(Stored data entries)
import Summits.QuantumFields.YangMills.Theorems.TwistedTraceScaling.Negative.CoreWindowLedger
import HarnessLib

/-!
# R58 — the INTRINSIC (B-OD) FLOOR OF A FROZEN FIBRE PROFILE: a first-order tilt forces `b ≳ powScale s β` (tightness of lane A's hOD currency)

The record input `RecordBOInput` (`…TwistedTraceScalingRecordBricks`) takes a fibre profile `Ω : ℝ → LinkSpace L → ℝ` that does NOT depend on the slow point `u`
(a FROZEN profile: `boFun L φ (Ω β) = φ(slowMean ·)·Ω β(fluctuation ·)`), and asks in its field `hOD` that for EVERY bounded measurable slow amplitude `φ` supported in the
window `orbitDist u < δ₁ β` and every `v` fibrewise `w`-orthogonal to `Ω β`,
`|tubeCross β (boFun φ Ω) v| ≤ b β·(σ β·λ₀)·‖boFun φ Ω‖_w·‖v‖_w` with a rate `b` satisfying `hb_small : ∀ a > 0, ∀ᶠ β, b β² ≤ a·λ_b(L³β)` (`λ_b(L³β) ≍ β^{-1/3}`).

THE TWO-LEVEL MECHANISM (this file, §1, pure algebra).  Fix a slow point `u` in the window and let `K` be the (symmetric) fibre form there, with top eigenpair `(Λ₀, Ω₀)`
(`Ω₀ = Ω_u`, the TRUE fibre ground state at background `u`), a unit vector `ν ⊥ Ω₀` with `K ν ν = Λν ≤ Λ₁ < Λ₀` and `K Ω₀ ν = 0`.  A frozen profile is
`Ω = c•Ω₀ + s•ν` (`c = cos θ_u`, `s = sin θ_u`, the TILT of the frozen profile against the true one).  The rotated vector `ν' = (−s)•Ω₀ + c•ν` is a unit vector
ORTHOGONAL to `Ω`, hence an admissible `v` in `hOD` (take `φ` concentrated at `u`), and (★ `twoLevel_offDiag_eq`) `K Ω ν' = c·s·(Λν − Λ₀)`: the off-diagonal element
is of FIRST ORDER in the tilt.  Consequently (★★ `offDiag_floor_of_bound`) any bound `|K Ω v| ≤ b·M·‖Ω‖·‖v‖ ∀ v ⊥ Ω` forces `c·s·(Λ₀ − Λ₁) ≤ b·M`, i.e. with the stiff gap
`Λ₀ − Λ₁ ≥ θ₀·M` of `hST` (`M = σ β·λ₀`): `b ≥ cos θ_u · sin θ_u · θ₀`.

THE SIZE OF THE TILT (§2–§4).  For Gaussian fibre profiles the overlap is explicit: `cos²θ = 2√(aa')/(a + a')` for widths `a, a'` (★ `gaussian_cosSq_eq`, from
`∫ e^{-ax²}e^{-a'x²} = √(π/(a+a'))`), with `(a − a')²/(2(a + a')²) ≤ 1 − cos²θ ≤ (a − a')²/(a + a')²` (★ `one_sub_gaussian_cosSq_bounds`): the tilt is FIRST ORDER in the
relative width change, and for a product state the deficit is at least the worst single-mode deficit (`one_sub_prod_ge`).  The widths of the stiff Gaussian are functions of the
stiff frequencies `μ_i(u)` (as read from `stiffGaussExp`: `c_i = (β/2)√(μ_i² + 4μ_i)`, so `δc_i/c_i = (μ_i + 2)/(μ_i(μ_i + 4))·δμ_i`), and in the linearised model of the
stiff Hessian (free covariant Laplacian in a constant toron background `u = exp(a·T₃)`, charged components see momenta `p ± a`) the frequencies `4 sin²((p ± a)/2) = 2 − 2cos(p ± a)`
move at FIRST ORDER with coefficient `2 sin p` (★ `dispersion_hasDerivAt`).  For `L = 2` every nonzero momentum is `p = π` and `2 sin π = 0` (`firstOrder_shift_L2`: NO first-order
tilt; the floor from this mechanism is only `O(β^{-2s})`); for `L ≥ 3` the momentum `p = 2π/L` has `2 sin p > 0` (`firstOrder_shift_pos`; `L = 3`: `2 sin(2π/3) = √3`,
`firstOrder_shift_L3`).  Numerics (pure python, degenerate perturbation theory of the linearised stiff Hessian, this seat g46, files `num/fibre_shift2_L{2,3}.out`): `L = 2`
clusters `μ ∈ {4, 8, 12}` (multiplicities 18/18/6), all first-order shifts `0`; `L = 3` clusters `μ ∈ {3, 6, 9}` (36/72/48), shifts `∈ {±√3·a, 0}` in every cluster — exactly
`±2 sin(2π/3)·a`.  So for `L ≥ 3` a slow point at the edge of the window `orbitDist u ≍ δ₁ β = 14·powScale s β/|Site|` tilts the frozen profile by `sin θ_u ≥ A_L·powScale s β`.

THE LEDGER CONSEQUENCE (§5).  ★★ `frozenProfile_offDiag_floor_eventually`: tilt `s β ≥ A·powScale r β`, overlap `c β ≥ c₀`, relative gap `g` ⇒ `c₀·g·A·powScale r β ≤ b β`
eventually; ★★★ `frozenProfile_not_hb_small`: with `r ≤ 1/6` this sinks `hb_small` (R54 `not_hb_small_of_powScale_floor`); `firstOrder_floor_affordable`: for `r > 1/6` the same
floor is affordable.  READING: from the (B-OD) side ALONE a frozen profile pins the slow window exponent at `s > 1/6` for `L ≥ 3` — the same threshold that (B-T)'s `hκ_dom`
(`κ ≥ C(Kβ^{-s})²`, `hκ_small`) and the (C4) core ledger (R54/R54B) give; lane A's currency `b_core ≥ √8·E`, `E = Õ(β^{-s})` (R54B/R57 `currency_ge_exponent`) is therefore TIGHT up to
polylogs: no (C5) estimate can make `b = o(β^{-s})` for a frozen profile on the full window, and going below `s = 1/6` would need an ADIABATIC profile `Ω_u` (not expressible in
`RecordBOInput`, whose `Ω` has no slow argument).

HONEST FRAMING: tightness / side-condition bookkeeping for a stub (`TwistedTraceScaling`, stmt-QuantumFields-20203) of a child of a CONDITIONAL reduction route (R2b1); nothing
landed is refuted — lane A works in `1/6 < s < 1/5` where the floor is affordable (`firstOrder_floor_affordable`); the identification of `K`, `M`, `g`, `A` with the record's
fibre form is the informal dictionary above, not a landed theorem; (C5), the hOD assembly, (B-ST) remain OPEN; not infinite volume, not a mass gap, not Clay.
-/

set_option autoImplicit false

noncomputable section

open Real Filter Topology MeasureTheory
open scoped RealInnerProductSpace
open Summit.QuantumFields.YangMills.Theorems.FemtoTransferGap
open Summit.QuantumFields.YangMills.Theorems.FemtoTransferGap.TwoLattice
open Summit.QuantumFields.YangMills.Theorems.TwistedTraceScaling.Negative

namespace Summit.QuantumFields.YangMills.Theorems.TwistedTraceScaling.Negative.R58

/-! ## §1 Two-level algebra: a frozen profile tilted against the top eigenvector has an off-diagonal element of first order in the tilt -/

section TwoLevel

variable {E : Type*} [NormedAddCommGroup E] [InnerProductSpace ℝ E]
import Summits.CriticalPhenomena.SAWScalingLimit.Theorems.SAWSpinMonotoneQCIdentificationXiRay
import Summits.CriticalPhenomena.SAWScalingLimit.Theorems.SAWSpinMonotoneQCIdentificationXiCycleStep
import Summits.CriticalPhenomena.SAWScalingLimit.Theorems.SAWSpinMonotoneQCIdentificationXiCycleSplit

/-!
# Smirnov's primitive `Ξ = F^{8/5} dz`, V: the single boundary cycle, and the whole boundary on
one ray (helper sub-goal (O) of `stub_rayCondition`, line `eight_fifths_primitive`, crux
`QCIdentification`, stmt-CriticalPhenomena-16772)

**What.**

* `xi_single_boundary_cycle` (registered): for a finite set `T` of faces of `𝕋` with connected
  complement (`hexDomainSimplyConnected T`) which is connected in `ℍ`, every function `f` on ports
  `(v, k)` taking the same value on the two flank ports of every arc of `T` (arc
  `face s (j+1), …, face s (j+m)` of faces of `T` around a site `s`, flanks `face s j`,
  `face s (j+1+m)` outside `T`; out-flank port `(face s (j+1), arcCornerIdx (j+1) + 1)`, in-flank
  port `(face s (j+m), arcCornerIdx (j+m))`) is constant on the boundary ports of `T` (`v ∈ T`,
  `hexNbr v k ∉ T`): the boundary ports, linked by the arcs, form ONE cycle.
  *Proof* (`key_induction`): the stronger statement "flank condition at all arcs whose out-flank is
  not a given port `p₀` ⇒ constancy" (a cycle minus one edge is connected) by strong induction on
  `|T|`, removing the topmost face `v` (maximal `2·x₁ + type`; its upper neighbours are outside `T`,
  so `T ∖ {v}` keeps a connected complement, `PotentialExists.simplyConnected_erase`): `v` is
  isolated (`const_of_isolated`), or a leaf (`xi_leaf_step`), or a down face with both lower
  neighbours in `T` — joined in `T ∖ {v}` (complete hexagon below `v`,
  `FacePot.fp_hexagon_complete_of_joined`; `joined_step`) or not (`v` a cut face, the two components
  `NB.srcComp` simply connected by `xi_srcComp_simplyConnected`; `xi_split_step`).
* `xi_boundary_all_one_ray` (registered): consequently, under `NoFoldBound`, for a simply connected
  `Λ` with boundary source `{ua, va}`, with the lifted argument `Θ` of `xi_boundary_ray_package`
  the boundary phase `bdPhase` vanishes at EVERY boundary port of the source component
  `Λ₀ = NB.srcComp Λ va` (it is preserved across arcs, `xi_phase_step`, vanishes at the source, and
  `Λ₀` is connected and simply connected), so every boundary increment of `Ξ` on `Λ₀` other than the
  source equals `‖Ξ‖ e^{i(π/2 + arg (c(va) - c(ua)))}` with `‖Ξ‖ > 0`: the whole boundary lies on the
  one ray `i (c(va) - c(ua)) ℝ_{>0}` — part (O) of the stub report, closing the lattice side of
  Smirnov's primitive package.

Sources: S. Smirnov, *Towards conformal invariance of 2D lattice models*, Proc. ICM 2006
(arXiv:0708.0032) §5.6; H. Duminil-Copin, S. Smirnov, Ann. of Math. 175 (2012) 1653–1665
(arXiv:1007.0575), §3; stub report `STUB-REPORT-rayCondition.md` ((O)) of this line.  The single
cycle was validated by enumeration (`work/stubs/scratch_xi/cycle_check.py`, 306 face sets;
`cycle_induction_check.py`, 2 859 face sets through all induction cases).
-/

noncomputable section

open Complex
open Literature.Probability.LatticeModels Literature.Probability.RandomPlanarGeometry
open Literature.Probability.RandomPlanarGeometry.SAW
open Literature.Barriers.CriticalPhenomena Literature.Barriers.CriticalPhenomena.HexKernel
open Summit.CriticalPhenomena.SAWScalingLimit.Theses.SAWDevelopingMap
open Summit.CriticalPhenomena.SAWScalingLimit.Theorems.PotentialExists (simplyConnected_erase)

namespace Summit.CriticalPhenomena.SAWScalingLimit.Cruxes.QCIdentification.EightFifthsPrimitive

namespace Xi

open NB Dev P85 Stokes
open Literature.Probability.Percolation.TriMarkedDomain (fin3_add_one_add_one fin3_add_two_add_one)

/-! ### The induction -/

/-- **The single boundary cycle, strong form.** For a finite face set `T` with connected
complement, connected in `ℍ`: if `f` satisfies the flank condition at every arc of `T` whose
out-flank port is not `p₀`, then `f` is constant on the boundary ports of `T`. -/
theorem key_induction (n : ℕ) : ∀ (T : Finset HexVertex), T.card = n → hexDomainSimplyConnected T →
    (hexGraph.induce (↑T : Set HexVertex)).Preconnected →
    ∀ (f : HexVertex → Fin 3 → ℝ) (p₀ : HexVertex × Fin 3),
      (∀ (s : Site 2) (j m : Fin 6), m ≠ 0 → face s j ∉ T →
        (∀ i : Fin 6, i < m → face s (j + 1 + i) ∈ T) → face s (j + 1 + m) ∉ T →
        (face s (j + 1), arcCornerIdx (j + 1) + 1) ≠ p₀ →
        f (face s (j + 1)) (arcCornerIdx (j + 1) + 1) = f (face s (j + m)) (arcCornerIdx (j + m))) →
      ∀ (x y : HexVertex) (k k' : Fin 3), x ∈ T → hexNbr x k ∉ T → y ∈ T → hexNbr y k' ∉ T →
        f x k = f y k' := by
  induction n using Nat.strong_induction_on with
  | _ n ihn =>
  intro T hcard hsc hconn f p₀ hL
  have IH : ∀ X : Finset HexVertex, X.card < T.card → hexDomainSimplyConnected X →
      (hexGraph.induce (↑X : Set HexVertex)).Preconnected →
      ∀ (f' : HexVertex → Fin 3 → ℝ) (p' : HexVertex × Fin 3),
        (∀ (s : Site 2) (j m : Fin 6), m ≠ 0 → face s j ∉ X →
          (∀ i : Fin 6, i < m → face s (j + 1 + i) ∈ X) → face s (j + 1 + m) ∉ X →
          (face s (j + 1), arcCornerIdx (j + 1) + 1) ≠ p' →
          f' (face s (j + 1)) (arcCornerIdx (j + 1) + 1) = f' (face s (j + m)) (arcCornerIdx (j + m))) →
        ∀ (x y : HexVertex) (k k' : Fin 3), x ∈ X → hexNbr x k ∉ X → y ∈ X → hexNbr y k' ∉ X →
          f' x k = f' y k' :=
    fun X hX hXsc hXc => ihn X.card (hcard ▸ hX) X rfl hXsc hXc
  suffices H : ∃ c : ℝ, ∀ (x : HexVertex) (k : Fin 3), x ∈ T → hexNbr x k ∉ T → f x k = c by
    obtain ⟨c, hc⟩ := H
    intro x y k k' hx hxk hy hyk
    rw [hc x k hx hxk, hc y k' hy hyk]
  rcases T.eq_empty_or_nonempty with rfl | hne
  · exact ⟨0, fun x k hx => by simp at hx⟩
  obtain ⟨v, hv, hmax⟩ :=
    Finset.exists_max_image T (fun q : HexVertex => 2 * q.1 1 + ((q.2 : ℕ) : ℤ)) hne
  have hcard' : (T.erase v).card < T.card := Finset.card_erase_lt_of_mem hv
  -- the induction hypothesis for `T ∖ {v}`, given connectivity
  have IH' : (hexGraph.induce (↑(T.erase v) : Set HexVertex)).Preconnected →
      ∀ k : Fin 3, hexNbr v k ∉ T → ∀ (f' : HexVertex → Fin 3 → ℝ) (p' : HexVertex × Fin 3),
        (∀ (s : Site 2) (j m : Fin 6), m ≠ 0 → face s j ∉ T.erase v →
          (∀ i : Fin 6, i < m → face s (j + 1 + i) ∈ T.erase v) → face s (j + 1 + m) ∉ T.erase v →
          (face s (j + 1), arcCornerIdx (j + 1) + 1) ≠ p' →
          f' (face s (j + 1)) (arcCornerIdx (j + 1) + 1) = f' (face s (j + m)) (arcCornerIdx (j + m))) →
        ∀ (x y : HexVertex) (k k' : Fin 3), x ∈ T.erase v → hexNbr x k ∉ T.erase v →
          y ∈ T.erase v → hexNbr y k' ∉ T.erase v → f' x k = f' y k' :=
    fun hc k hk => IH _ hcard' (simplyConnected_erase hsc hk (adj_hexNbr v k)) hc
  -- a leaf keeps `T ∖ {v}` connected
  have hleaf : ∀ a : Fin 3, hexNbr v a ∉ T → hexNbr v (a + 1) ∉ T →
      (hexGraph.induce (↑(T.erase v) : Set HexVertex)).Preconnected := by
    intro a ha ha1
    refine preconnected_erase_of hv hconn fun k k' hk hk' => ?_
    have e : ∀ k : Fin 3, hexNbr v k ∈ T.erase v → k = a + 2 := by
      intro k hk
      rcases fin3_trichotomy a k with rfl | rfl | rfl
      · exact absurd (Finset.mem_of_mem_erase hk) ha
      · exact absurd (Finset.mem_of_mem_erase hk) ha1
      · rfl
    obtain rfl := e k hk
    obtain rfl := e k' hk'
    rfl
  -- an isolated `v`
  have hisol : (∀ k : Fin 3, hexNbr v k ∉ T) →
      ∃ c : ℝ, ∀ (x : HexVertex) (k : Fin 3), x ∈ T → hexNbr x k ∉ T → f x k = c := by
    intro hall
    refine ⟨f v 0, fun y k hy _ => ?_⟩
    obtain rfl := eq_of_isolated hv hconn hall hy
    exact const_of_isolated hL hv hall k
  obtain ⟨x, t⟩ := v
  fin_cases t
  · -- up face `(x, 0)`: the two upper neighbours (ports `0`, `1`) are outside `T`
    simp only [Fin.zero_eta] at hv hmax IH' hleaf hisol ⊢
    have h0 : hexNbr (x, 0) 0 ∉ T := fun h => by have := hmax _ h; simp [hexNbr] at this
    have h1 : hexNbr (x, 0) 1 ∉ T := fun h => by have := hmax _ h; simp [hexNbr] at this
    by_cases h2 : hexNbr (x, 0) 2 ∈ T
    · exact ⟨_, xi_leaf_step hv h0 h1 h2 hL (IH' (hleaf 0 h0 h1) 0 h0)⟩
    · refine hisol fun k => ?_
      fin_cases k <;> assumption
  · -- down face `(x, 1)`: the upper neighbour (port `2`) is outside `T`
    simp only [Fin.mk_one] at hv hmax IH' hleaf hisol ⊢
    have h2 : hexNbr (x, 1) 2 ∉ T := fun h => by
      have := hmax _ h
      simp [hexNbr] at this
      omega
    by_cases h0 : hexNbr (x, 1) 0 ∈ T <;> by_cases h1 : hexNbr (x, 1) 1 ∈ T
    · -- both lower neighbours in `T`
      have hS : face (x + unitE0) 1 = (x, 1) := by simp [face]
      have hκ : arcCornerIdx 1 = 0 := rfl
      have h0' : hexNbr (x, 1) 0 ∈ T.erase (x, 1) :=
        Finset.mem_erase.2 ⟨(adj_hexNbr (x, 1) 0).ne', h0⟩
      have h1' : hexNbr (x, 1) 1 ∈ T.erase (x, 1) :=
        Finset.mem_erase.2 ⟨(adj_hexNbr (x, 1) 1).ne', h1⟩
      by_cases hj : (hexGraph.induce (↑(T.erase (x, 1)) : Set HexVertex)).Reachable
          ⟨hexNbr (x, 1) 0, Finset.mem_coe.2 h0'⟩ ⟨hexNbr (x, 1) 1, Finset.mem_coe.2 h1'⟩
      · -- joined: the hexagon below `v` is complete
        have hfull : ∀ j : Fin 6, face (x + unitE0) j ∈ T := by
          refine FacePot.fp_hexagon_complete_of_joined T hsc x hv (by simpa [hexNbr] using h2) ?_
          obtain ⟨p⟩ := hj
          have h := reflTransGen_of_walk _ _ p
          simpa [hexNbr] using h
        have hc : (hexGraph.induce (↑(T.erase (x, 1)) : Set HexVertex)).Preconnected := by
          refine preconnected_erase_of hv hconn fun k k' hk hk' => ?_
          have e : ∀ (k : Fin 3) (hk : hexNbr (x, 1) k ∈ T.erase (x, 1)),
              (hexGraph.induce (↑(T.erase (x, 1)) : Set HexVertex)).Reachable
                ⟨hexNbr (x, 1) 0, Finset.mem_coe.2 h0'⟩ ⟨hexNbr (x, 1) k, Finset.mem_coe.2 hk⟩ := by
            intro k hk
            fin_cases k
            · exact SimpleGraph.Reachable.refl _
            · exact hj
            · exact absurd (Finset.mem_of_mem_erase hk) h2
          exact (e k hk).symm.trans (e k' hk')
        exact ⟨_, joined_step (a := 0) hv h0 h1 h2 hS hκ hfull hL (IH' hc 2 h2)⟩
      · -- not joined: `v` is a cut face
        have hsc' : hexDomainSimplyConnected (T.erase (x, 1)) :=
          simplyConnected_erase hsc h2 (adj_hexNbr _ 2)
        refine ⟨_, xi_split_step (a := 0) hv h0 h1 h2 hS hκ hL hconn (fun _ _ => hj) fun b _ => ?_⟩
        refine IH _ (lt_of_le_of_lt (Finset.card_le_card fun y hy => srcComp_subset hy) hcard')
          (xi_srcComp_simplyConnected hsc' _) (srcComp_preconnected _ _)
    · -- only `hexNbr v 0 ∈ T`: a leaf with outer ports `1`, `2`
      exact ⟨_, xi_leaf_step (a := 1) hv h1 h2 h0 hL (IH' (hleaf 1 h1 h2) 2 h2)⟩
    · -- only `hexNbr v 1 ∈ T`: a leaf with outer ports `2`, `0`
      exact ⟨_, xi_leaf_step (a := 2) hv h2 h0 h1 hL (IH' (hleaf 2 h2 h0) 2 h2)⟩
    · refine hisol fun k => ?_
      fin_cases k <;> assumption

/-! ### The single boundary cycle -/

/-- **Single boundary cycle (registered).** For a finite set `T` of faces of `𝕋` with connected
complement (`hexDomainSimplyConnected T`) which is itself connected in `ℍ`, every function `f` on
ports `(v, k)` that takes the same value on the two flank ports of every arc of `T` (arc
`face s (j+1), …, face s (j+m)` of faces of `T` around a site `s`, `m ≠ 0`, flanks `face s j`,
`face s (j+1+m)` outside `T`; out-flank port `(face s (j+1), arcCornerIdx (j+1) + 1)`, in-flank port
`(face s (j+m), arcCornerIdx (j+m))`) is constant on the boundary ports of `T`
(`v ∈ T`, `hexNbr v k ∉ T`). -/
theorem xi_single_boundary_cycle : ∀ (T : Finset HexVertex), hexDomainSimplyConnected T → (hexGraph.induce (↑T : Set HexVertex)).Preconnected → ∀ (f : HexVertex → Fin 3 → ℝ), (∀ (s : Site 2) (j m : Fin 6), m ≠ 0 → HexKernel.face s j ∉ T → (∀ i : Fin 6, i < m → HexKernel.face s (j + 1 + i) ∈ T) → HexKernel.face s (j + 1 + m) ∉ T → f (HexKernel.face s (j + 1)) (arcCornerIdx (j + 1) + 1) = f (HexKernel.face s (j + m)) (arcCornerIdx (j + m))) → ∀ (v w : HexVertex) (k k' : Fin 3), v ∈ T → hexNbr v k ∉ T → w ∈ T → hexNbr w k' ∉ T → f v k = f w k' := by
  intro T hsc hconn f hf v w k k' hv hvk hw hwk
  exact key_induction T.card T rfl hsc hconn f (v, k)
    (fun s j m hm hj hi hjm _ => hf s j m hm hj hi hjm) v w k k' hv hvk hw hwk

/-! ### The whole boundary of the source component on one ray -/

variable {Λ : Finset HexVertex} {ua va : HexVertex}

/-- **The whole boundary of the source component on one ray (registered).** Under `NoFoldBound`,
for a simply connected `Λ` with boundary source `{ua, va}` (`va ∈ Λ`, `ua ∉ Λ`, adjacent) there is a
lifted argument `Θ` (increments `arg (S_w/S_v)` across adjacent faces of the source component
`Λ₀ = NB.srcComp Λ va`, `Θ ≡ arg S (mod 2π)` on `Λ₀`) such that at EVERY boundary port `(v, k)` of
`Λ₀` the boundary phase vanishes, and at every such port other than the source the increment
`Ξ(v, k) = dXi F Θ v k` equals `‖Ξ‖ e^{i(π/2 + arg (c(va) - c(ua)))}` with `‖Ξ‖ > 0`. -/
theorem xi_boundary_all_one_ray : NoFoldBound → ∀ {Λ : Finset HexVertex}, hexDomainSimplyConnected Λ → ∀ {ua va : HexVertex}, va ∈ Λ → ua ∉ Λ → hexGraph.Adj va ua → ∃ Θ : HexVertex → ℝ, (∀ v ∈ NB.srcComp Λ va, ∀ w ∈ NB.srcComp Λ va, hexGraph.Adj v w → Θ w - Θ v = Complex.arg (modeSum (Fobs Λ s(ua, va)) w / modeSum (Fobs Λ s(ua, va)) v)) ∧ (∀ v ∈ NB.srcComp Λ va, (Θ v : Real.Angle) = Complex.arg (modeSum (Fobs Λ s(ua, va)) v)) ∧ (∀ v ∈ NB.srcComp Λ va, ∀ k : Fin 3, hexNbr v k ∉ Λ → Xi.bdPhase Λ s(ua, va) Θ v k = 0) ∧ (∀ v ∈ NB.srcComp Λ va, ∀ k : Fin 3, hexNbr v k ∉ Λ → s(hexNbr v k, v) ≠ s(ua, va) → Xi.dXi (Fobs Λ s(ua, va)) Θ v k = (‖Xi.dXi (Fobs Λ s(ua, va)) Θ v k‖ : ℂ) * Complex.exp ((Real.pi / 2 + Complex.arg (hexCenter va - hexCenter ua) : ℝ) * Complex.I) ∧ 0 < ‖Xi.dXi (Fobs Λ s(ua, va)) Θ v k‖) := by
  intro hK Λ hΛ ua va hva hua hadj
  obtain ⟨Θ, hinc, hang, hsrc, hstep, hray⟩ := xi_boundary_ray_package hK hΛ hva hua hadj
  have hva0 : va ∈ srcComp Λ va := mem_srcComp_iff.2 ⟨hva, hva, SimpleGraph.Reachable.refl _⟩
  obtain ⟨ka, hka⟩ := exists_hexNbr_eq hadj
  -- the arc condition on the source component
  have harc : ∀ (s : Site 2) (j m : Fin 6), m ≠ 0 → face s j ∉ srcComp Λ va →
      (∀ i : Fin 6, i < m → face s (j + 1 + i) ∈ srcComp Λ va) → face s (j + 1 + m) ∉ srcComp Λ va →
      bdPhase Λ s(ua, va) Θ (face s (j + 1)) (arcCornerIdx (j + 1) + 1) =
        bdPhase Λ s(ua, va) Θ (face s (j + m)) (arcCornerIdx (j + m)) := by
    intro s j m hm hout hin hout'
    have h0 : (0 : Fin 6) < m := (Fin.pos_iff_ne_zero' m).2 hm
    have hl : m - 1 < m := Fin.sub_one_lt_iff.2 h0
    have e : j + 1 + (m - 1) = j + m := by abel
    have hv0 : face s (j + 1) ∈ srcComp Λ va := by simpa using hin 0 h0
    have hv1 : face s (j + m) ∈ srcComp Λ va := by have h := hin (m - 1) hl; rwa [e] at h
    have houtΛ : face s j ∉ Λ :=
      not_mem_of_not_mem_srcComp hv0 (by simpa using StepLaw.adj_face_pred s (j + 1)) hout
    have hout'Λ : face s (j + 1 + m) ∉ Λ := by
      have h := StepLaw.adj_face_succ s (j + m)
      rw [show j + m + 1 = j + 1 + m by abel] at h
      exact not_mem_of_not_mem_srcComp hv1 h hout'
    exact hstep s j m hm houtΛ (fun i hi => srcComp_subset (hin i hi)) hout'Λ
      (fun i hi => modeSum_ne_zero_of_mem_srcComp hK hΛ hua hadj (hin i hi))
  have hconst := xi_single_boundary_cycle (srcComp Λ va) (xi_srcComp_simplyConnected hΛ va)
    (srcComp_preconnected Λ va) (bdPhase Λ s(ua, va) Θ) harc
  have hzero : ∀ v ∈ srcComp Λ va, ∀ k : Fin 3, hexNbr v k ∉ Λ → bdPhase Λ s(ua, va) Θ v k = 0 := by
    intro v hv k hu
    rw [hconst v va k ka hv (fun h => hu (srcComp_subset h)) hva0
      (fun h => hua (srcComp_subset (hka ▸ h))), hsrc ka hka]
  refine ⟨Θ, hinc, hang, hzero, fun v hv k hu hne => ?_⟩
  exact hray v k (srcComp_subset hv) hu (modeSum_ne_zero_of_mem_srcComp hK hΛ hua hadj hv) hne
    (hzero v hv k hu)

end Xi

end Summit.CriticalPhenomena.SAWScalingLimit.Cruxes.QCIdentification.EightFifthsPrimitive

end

WORK INSTRUCTIONS
Quote exactly the first line of the entries and every line after it, stopping with the line that contains "frozen profile is".

RESPONSE
import Summits.QuantumFields.YangMills.Theorems.TwistedTraceScaling.Negative.CoreWindowLedger
import HarnessLib

/-!
# R58 — the INTRINSIC (B-OD) FLOOR OF A FROZEN FIBRE PROFILE: a first-order tilt forces `b ≳ powScale s β` (tightness of lane A's hOD currency)

The record input `RecordBOInput` (`…TwistedTraceScalingRecordBricks`) takes a fibre profile `Ω : ℝ → LinkSpace L → ℝ` that does NOT depend on the slow point `u`
(a FROZEN profile: `boFun L φ (Ω β) = φ(slowMean ·)·Ω β(fluctuation ·)`), and asks in its field `hOD` that for EVERY bounded measurable slow amplitude `φ` supported in the
window `orbitDist u < δ₁ β` and every `v` fibrewise `w`-orthogonal to `Ω β`,
`|tubeCross β (boFun φ Ω) v| ≤ b β·(σ β·λ₀)·‖boFun φ Ω‖_w·‖v‖_w` with a rate `b` satisfying `hb_small : ∀ a > 0, ∀ᶠ β, b β² ≤ a·λ_b(L³β)` (`λ_b(L³β) ≍ β^{-1/3}`).

THE TWO-LEVEL MECHANISM (this file, §1, pure algebra).  Fix a slow point `u` in the window and let `K` be the (symmetric) fibre form there, with top eigenpair `(Λ₀, Ω₀)`
(`Ω₀ = Ω_u`, the TRUE fibre ground state at background `u`), a unit vector `ν ⊥ Ω₀` with `K ν ν = Λν ≤ Λ₁ < Λ₀` and `K Ω₀ ν = 0`.  A frozen profile is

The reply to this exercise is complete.